I drove my son to Rochester to do a tour of the University of Rochester and had to make a stop at Bloomfield Orchids. I purchased a Paph fowlii and a blooming size, multi growth Paph Saint Swithin, made with roth 'Charles E' I took a few pics but there wasn't too much in bloom in his greenhouse.


----------



## Grandma M (Jul 29, 2007)

We would enjoy even a 'few' pictures. 

Did you enjoy the University visit? That is a big decision for a graduate to make, and an exciting time in their lives.
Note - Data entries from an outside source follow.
/-- **A point of `X ×ₖ T` over the `κ(b)`-line point of the fibre lifts to a point of `X_K` over a
`K`-line point** (`K = k(Γ^ν) ≅ κ(b)`). Precisely: let `e : κ(b) ≃ K` be compatible with
`Spec K → Γ^ν → T`, `Spec κ(b) → T` and the `k`-structures
(`exists_ringEquiv_residueField_curveB`), `z ∈ X ×ₖ T` with `(i × T)(z) = σ_b(λ♭)` for the generic
point `λ♭` of the `κ(b)`-line `V₊(L♭)`, and `x' ∈ X_K` a lift of `z`
(`exists_point_XK_curveB_of_snd_eq`). Then `X_K → ℙᴺ_K` maps `x'` to a `K`-LINE point: the generic
fibre `ℙᴺ_K → ℙᴺ ×ₖ Γ^ν → ℙᴺ ×ₖ T` equals `ℙᴺ_K ≅ ℙᴺ_{κ(b)} → ℙᴺ ×ₖ T` (`σ_b`), by the universal
property of the product. [cite: GortzWedhorn2020, Prop. 4.16 (p. 101)] -/
theorem isLinearSubspacePoint_iK_of_fibre_linePoint (hN : 1 ≤ N)
    (X : SchemeOver k) (i : X ⟶ projectiveSpace N k) [IsClosedImmersion i.left]
    (e : IsLocalRing.ResidueField (T.left.presheaf.stalk (x : T.left)) ≃+*
      (curveB T b).left.functionField)
    (hgen : (curveB T b).left.fromSpecStalk (genericPoint (curveB T b).left) ≫ (curveν T b).left =
      Spec.map (CommRingCat.ofHom e.toRingHom) ≫ T.left.fromSpecResidueField (x : T.left))
    (hek : ∀ c : k, e (algebraMap k _ c) = algebraMap k (curveB T b).left.functionField c)
    {Lb : Fin (N - 1) → MvPolynomial (Fin (N + 1))
      (IsLocalRing.ResidueField (T.left.presheaf.stalk (x : T.left)))}
    (hLb : LinearIndependent (IsLocalRing.ResidueField (T.left.presheaf.stalk (x : T.left))) Lb)
    (hLbhom : ∀ l, (Lb l).IsHomogeneous 1)
    {z : ↥(X ⊗ T).left}
    (hz : (i ▷ T).left.base z =
      (Proj.map (mapGraded Γ(T.left, U)
        (IsLocalRing.ResidueField (T.left.presheaf.stalk (x : T.left))) (Fin (N + 1)))
        (irrelevant_le_map Γ(T.left, U)
          (IsLocalRing.ResidueField (T.left.presheaf.stalk (x : T.left))) (Fin (N + 1))) ≫
        openPiece N T hU).base (linearSubspacePoint Lb hLb hLbhom (Nat.sub_le N 1)))
    {x' : ↥(XK (curveB T b) X)}
    (hx' : (ιX (curveB T b) X ≫ (X ◁ curveν T b).left).base x' = z) :
    IsLinearSubspacePoint 1 N (𝟙 (projectiveSpace N (curveB T b).left.functionField))
      ((iK N (curveB T b) X i).base x') := by
  classical
  set C := curveB T b with hC
  set ν := curveν T b with hν
  letI algκK : Algebra (IsLocalRing.ResidueField (T.left.presheaf.stalk (x : T.left))) C.left.functionField := e.toRingHom.toAlgebra
  haveI : IsScalarTower k (IsLocalRing.ResidueField (T.left.presheaf.stalk (x : T.left))) C.left.functionField := IsScalarTower.of_algebraMap_eq fun c => (hek c).symm
  let E : (projectiveSpace N C.left.functionField).left ⟶ (projectiveSpace N (IsLocalRing.ResidueField (T.left.presheaf.stalk (x : T.left)))).left :=
    Proj.map (mapGraded (IsLocalRing.ResidueField (T.left.presheaf.stalk (x : T.left))) C.left.functionField (Fin (N + 1))) (irrelevant_le_map (IsLocalRing.ResidueField (T.left.presheaf.stalk (x : T.left))) C.left.functionField (Fin (N + 1)))
  let σ : (projectiveSpace N (IsLocalRing.ResidueField (T.left.presheaf.stalk (x : T.left)))).left ⟶ ((projectiveSpace N k) ⊗ T).left :=
    Proj.map (mapGraded Γ(T.left, U) (IsLocalRing.ResidueField (T.left.presheaf.stalk (x : T.left))) (Fin (N + 1))) (irrelevant_le_map Γ(T.left, U) (IsLocalRing.ResidueField (T.left.presheaf.stalk (x : T.left))) (Fin (N + 1))) ≫
      openPiece N T hU
  -- (MI) the generic fibre of `ℙᴺ ×ₖ C` followed by `ℙᴺ ×ₖ C → ℙᴺ ×ₖ T` is `E ≫ σ`
  have hMI : genericFibreι N C ≫ ((projectiveSpace N k) ◁ ν).left = E ≫ σ := by
    have hfst : (genericFibreι N C ≫ ((projectiveSpace N k) ◁ ν).left) ≫
        (CartesianMonoidalCategory.fst (projectiveSpace N k) T).left =
          (E ≫ σ) ≫ (CartesianMonoidalCategory.fst (projectiveSpace N k) T).left := by
      rw [Category.assoc, ← Over.comp_left, CartesianMonoidalCategory.whiskerLeft_fst,
        genericFibreι_fst, Category.assoc]
      rw [show σ ≫ (CartesianMonoidalCategory.fst (projectiveSpace N k) T).left =
        Proj.map (mapGraded k (IsLocalRing.ResidueField (T.left.presheaf.stalk (x : T.left))) (Fin (N + 1))) (irrelevant_le_map k (IsLocalRing.ResidueField (T.left.presheaf.stalk (x : T.left))) (Fin (N + 1))) from
          fibreSlice_fst N T hU x]
      have hcomp : Proj.map (mapGraded k C.left.functionField (Fin (N + 1))) (irrelevant_le_map k C.left.functionField (Fin (N + 1))) =
          Proj.map ((mapGraded (IsLocalRing.ResidueField (T.left.presheaf.stalk (x : T.left))) C.left.functionField (Fin (N + 1))).comp (mapGraded k (IsLocalRing.ResidueField (T.left.presheaf.stalk (x : T.left))) (Fin (N + 1))))
            (HomogeneousIdeal.irrelevant_le_map_comp (irrelevant_le_map k (IsLocalRing.ResidueField (T.left.presheaf.stalk (x : T.left))) (Fin (N + 1)))
              (irrelevant_le_map (IsLocalRing.ResidueField (T.left.presheaf.stalk (x : T.left))) C.left.functionField (Fin (N + 1)))) := by
        congr 1
        ext p : 1
        change MvPolynomial.map (algebraMap k C.left.functionField) p =
          MvPolynomial.map (algebraMap (IsLocalRing.ResidueField (T.left.presheaf.stalk (x : T.left))) C.left.functionField) (MvPolynomial.map (algebraMap k (IsLocalRing.ResidueField (T.left.presheaf.stalk (x : T.left)))) p)
        rw [MvPolynomial.map_map, ← IsScalarTower.algebraMap_eq]
      rw [hcomp]
      exact Proj.map_comp _ _ _ _
    have hsnd : (genericFibreι N C ≫ ((projectiveSpace N k) ◁ ν).left) ≫
        (CartesianMonoidalCategory.snd (projectiveSpace N k) T).left =
          (E ≫ σ) ≫ (CartesianMonoidalCategory.snd (projectiveSpace N k) T).left := by
      have l1 : ((projectiveSpace N k) ◁ ν).left ≫ (CartesianMonoidalCategory.snd (projectiveSpace N k) T).left =
          (CartesianMonoidalCategory.snd (projectiveSpace N k) C).left ≫ ν.left := by
        rw [← Over.comp_left, CartesianMonoidalCategory.whiskerLeft_snd, Over.comp_left]
      have l2 : genericFibreι N C ≫ (CartesianMonoidalCategory.snd (projectiveSpace N k) C).left =
          (projToSpec (Fin (N + 1)) C.left.functionField ≫ qgen C : (projectiveSpace N C.left.functionField).left ⟶ C.left) :=
        genericFibreι_snd N C
      have r1 : σ ≫ (CartesianMonoidalCategory.snd (projectiveSpace N k) T).left =
          (projToSpec (Fin (N + 1)) (IsLocalRing.ResidueField (T.left.presheaf.stalk (x : T.left))) ≫ T.left.fromSpecResidueField (x : T.left) :
            (projectiveSpace N (IsLocalRing.ResidueField (T.left.presheaf.stalk (x : T.left)))).left ⟶ T.left) :=
        (isPullback_fibreSlice N T hU x).w
      have r2 : E ≫ (projToSpec (Fin (N + 1)) (IsLocalRing.ResidueField (T.left.presheaf.stalk (x : T.left))) : (projectiveSpace N (IsLocalRing.ResidueField (T.left.presheaf.stalk (x : T.left)))).left ⟶ _) =
          (projToSpec (Fin (N + 1)) C.left.functionField ≫ Spec.map (CommRingCat.ofHom (algebraMap (IsLocalRing.ResidueField (T.left.presheaf.stalk (x : T.left))) C.left.functionField)) :
            (projectiveSpace N C.left.functionField).left ⟶ _) :=
        (isPullback_projMap' (IsLocalRing.ResidueField (T.left.presheaf.stalk (x : T.left))) C.left.functionField (n := N)).w
      have hgen' : qgen C ≫ ν.left =
          Spec.map (CommRingCat.ofHom (algebraMap (IsLocalRing.ResidueField (T.left.presheaf.stalk (x : T.left))) C.left.functionField)) ≫ T.left.fromSpecResidueField (x : T.left) := hgen
      have hL : (genericFibreι N C ≫ ((projectiveSpace N k) ◁ ν).left) ≫
          (CartesianMonoidalCategory.snd (projectiveSpace N k) T).left =
            projToSpec (Fin (N + 1)) C.left.functionField ≫
              Spec.map (CommRingCat.ofHom (algebraMap
                (IsLocalRing.ResidueField (T.left.presheaf.stalk (x : T.left))) C.left.functionField)) ≫
                T.left.fromSpecResidueField (x : T.left) := by
        rw [Category.assoc, l1, ← Category.assoc, l2, Category.assoc, hgen']
        rfl
      have hR : (E ≫ σ) ≫ (CartesianMonoidalCategory.snd (projectiveSpace N k) T).left =
            projToSpec (Fin (N + 1)) C.left.functionField ≫
              Spec.map (CommRingCat.ofHom (algebraMap
                (IsLocalRing.ResidueField (T.left.presheaf.stalk (x : T.left))) C.left.functionField)) ≫
                T.left.fromSpecResidueField (x : T.left) := by
        rw [Category.assoc, r1, ← Category.assoc, r2, Category.assoc]
        rfl
      exact hL.trans hR.symm
    exact pullback.hom_ext hfst hsnd
  -- `(i × T)(z) = σ (E (iK x'))`
  have hexch : (ιX C X ≫ (X ◁ ν).left) ≫ (i ▷ T).left =
      (iK N C X i ≫ genericFibreι N C) ≫ ((projectiveSpace N k) ◁ ν).left := by
    rw [iK_genericFibreι, Category.assoc, Category.assoc, ← Over.comp_left, ← Over.comp_left,
      whisker_exchange]
  have hpt : (i ▷ T).left.base z = σ.base (E.base ((iK N C X i).base x')) := by
    rw [← hx']
    change (((ιX C X ≫ (X ◁ ν).left) ≫ (i ▷ T).left).base x') = _
    rw [hexch, Category.assoc, hMI]
    rfl
  -- `σ` is injective, so `E (iK x') = λ♭`
  haveI : IsPreimmersion (T.left.fromSpecResidueField (x : T.left)) := inferInstance
  haveI hσ : IsPreimmersion σ :=
    MorphismProperty.of_isPullback (isPullback_fibreSlice N T hU x).flip
      (inferInstanceAs (IsPreimmersion (T.left.fromSpecResidueField (x : T.left))))
  have hEq : E.base ((iK N C X i).base x') = linearSubspacePoint Lb hLb hLbhom (Nat.sub_le N 1) :=
    σ.isEmbedding.injective (hpt.symm.trans hz)
  -- `E` is an isomorphism (`e` is), so heights agree
  letI algKκ : Algebra C.left.functionField (IsLocalRing.ResidueField (T.left.presheaf.stalk (x : T.left))) := e.symm.toRingHom.toAlgebra
  let E' : (projectiveSpace N (IsLocalRing.ResidueField (T.left.presheaf.stalk (x : T.left)))).left ⟶ (projectiveSpace N C.left.functionField).left :=
    Proj.map (mapGraded C.left.functionField (IsLocalRing.ResidueField (T.left.presheaf.stalk (x : T.left))) (Fin (N + 1))) (irrelevant_le_map C.left.functionField (IsLocalRing.ResidueField (T.left.presheaf.stalk (x : T.left))) (Fin (N + 1)))
  have hEE' : E ≫ E' = 𝟙 _ := by
    have hcomp : E ≫ E' = Proj.map ((mapGraded (IsLocalRing.ResidueField (T.left.presheaf.stalk (x : T.left))) C.left.functionField (Fin (N + 1))).comp (mapGraded C.left.functionField (IsLocalRing.ResidueField (T.left.presheaf.stalk (x : T.left))) (Fin (N + 1))))
        (HomogeneousIdeal.irrelevant_le_map_comp (irrelevant_le_map C.left.functionField (IsLocalRing.ResidueField (T.left.presheaf.stalk (x : T.left))) (Fin (N + 1)))
          (irrelevant_le_map (IsLocalRing.ResidueField (T.left.presheaf.stalk (x : T.left))) C.left.functionField (Fin (N + 1)))) := (Proj.map_comp _ _ _ _).symm
    rw [hcomp]
    refine projMap_eq_id_of_eq N _ (fun p => ?_) _
    change MvPolynomial.map (algebraMap (IsLocalRing.ResidueField (T.left.presheaf.stalk (x : T.left))) C.left.functionField) (MvPolynomial.map (algebraMap C.left.functionField (IsLocalRing.ResidueField (T.left.presheaf.stalk (x : T.left)))) p) = p
    rw [MvPolynomial.map_map]
    have hid : (algebraMap (IsLocalRing.ResidueField (T.left.presheaf.stalk (x : T.left))) C.left.functionField).comp (algebraMap C.left.functionField (IsLocalRing.ResidueField (T.left.presheaf.stalk (x : T.left)))) = RingHom.id C.left.functionField := by
      ext a; exact e.apply_symm_apply a
    rw [hid, MvPolynomial.map_id]
  have hE'E : E' ≫ E = 𝟙 _ := by
    have hcomp : E' ≫ E = Proj.map ((mapGraded C.left.functionField (IsLocalRing.ResidueField (T.left.presheaf.stalk (x : T.left))) (Fin (N + 1))).comp (mapGraded (IsLocalRing.ResidueField (T.left.presheaf.stalk (x : T.left))) C.left.functionField (Fin (N + 1))))
        (HomogeneousIdeal.irrelevant_le_map_comp (irrelevant_le_map (IsLocalRing.ResidueField (T.left.presheaf.stalk (x : T.left))) C.left.functionField (Fin (N + 1)))
          (irrelevant_le_map C.left.functionField (IsLocalRing.ResidueField (T.left.presheaf.stalk (x : T.left))) (Fin (N + 1)))) := (Proj.map_comp _ _ _ _).symm
    rw [hcomp]
    refine projMap_eq_id_of_eq N _ (fun p => ?_) _
    change MvPolynomial.map (algebraMap C.left.functionField (IsLocalRing.ResidueField (T.left.presheaf.stalk (x : T.left)))) (MvPolynomial.map (algebraMap (IsLocalRing.ResidueField (T.left.presheaf.stalk (x : T.left))) C.left.functionField) p) = p
    rw [MvPolynomial.map_map]
    have hid : (algebraMap C.left.functionField (IsLocalRing.ResidueField (T.left.presheaf.stalk (x : T.left)))).comp (algebraMap (IsLocalRing.ResidueField (T.left.presheaf.stalk (x : T.left))) C.left.functionField) = RingHom.id (IsLocalRing.ResidueField (T.left.presheaf.stalk (x : T.left))) := by
      ext a; exact e.symm_apply_apply a
    rw [hid, MvPolynomial.map_id]
  haveI : IsIso E := ⟨⟨E', hEE', hE'E⟩⟩
  have hheight : height ((iK N C X i).base x') = 1 := by
    rw [← height_base_eq_of_isClosedImmersion' E, hEq, height_linearSubspacePoint,
      show N - (N - 1) = 1 by omega]
    rfl
  -- the `C.left.functionField`-forms `e(L♭)` vanish at `iK x'` and are independent
  let L' : Fin (N - 1) → MvPolynomial (Fin (N + 1)) C.left.functionField := fun l => MvPolynomial.map (algebraMap (IsLocalRing.ResidueField (T.left.presheaf.stalk (x : T.left))) C.left.functionField) (Lb l)
  have hL'hom : ∀ l, (L' l).IsHomogeneous 1 := fun l => (hLbhom l).map _
  have hL'mem : ∀ l, L' l ∈ ProjectiveSpectrum.asHomogeneousIdeal
      (𝒜 := homogeneousSubmodule (Fin (N + 1)) C.left.functionField) ((iK N C X i).base x') := by
    intro l
    refine (ProjectiveSpectrum.mem_asHomogeneousIdeal_map_iff ((iK N C X i).base x') (Lb l)).1 ?_
    change Lb l ∈ ProjectiveSpectrum.asHomogeneousIdeal (𝒜 := homogeneousSubmodule (Fin (N + 1)) (IsLocalRing.ResidueField (T.left.presheaf.stalk (x : T.left))))
      (E.base ((iK N C X i).base x'))
    rw [hEq]
    exact linearSubspacePoint_mem_zeroLocus Lb hLb hLbhom (Nat.sub_le N 1) ⟨l, rfl⟩
  have hL'li : LinearIndependent C.left.functionField L' := by
    -- through the coefficient vectors
    let v : Fin (N - 1) → Fin (N + 1) → (IsLocalRing.ResidueField (T.left.presheaf.stalk (x : T.left))) := fun l j => coeff (Finsupp.single j 1) (Lb l)
    have hv : ∀ l, lin (v l) = Lb l := fun l => (eq_lin_of_isHomogeneous_one (hLbhom l)).symm
    have hvli : LinearIndependent (IsLocalRing.ResidueField (T.left.presheaf.stalk (x : T.left))) v := by
      refine LinearIndependent.of_comp (linMap (k := (IsLocalRing.ResidueField (T.left.presheaf.stalk (x : T.left)))) (N := N)) ?_
      have : ⇑(linMap (k := (IsLocalRing.ResidueField (T.left.presheaf.stalk (x : T.left)))) (N := N)) ∘ v = Lb := funext fun l => hv l
      rw [this]; exact hLb
    have hvK : LinearIndependent C.left.functionField fun l => (algebraMap (IsLocalRing.ResidueField (T.left.presheaf.stalk (x : T.left))) C.left.functionField) ∘ v l :=
      (linearIndependent_algebraMap_comp_iff (R := (IsLocalRing.ResidueField (T.left.presheaf.stalk (x : T.left)))) (S := C.left.functionField)).2 hvli
    have hL'eq : L' = fun l => lin ((algebraMap (IsLocalRing.ResidueField (T.left.presheaf.stalk (x : T.left))) C.left.functionField) ∘ v l) := by
      funext l
      change MvPolynomial.map (algebraMap (IsLocalRing.ResidueField (T.left.presheaf.stalk (x : T.left))) C.left.functionField) (Lb l) = _
      rw [← hv l, map_lin]
    rw [hL'eq]
    exact hvK.map' (linMap (k := C.left.functionField) (N := N)) ker_linMap
  refine ⟨hheight, L', hL'li, hL'hom, ?_⟩
  -- `closure {iK x'} = V₊(L')` (image under `𝟙`)
  have hmem : (iK N C X i).base x' ∈ ProjectiveSpectrum.zeroLocus
      (homogeneousSubmodule (Fin (N + 1)) C.left.functionField) (Set.range L') := by
    rintro _ ⟨l, rfl⟩; exact hL'mem l
  have hpeq : (iK N C X i).base x' = linearSubspacePoint L' hL'li hL'hom (Nat.sub_le N 1) := by
    by_contra hne
    have hlt := height_lt_of_mem_zeroLocus L' hL'li hL'hom (Nat.sub_le N 1) hmem hne
    rw [hheight, show N - (N - 1) = 1 by omega, Nat.cast_one] at hlt
    exact lt_irrefl _ hlt
  have hid : ⇑(𝟙 (projectiveSpace N C.left.functionField) : projectiveSpace N C.left.functionField ⟶ projectiveSpace N C.left.functionField).left.base = id := by
    funext y; rfl
  rw [hid, Set.image_id, hpeq, closure_linearSubspacePoint]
A whole new world opens to them.


----------



## Ron-NY (Jul 29, 2007)

I was very impressed with the U of Rochester, and I am not easily impressed!! He is only going to be junior in HS this year but I wanted to start the college search early. He is interested in pre-med.

Here is a pic of the Saint Swithin






and the fowlii


----------



## Marco (Jul 29, 2007)

thats a nice size st swithin. good score Ron


----------



## Ron-NY (Jul 29, 2007)

It has 2 BS growths and 2 large starts. The price was great for the plant as well. 
Here are a few pics, some of plants blooming at Bloomf Bloomfield Orchids http://www.bloomfieldorchids.com/index.htm.


----------



## Marco (Jul 29, 2007)

Nice shots I love the venustum and violacea


----------



## Ron-NY (Jul 29, 2007)

I have a venustum album in my collection, at least according to my inventory. I know I haven't bloomed it yet.


----------



## Carol (Jul 30, 2007)

I bought a few from Bloomfield orchids at the Erie show last year, Julius, lowii and a flask of henryanum. All are vigorous growers.


----------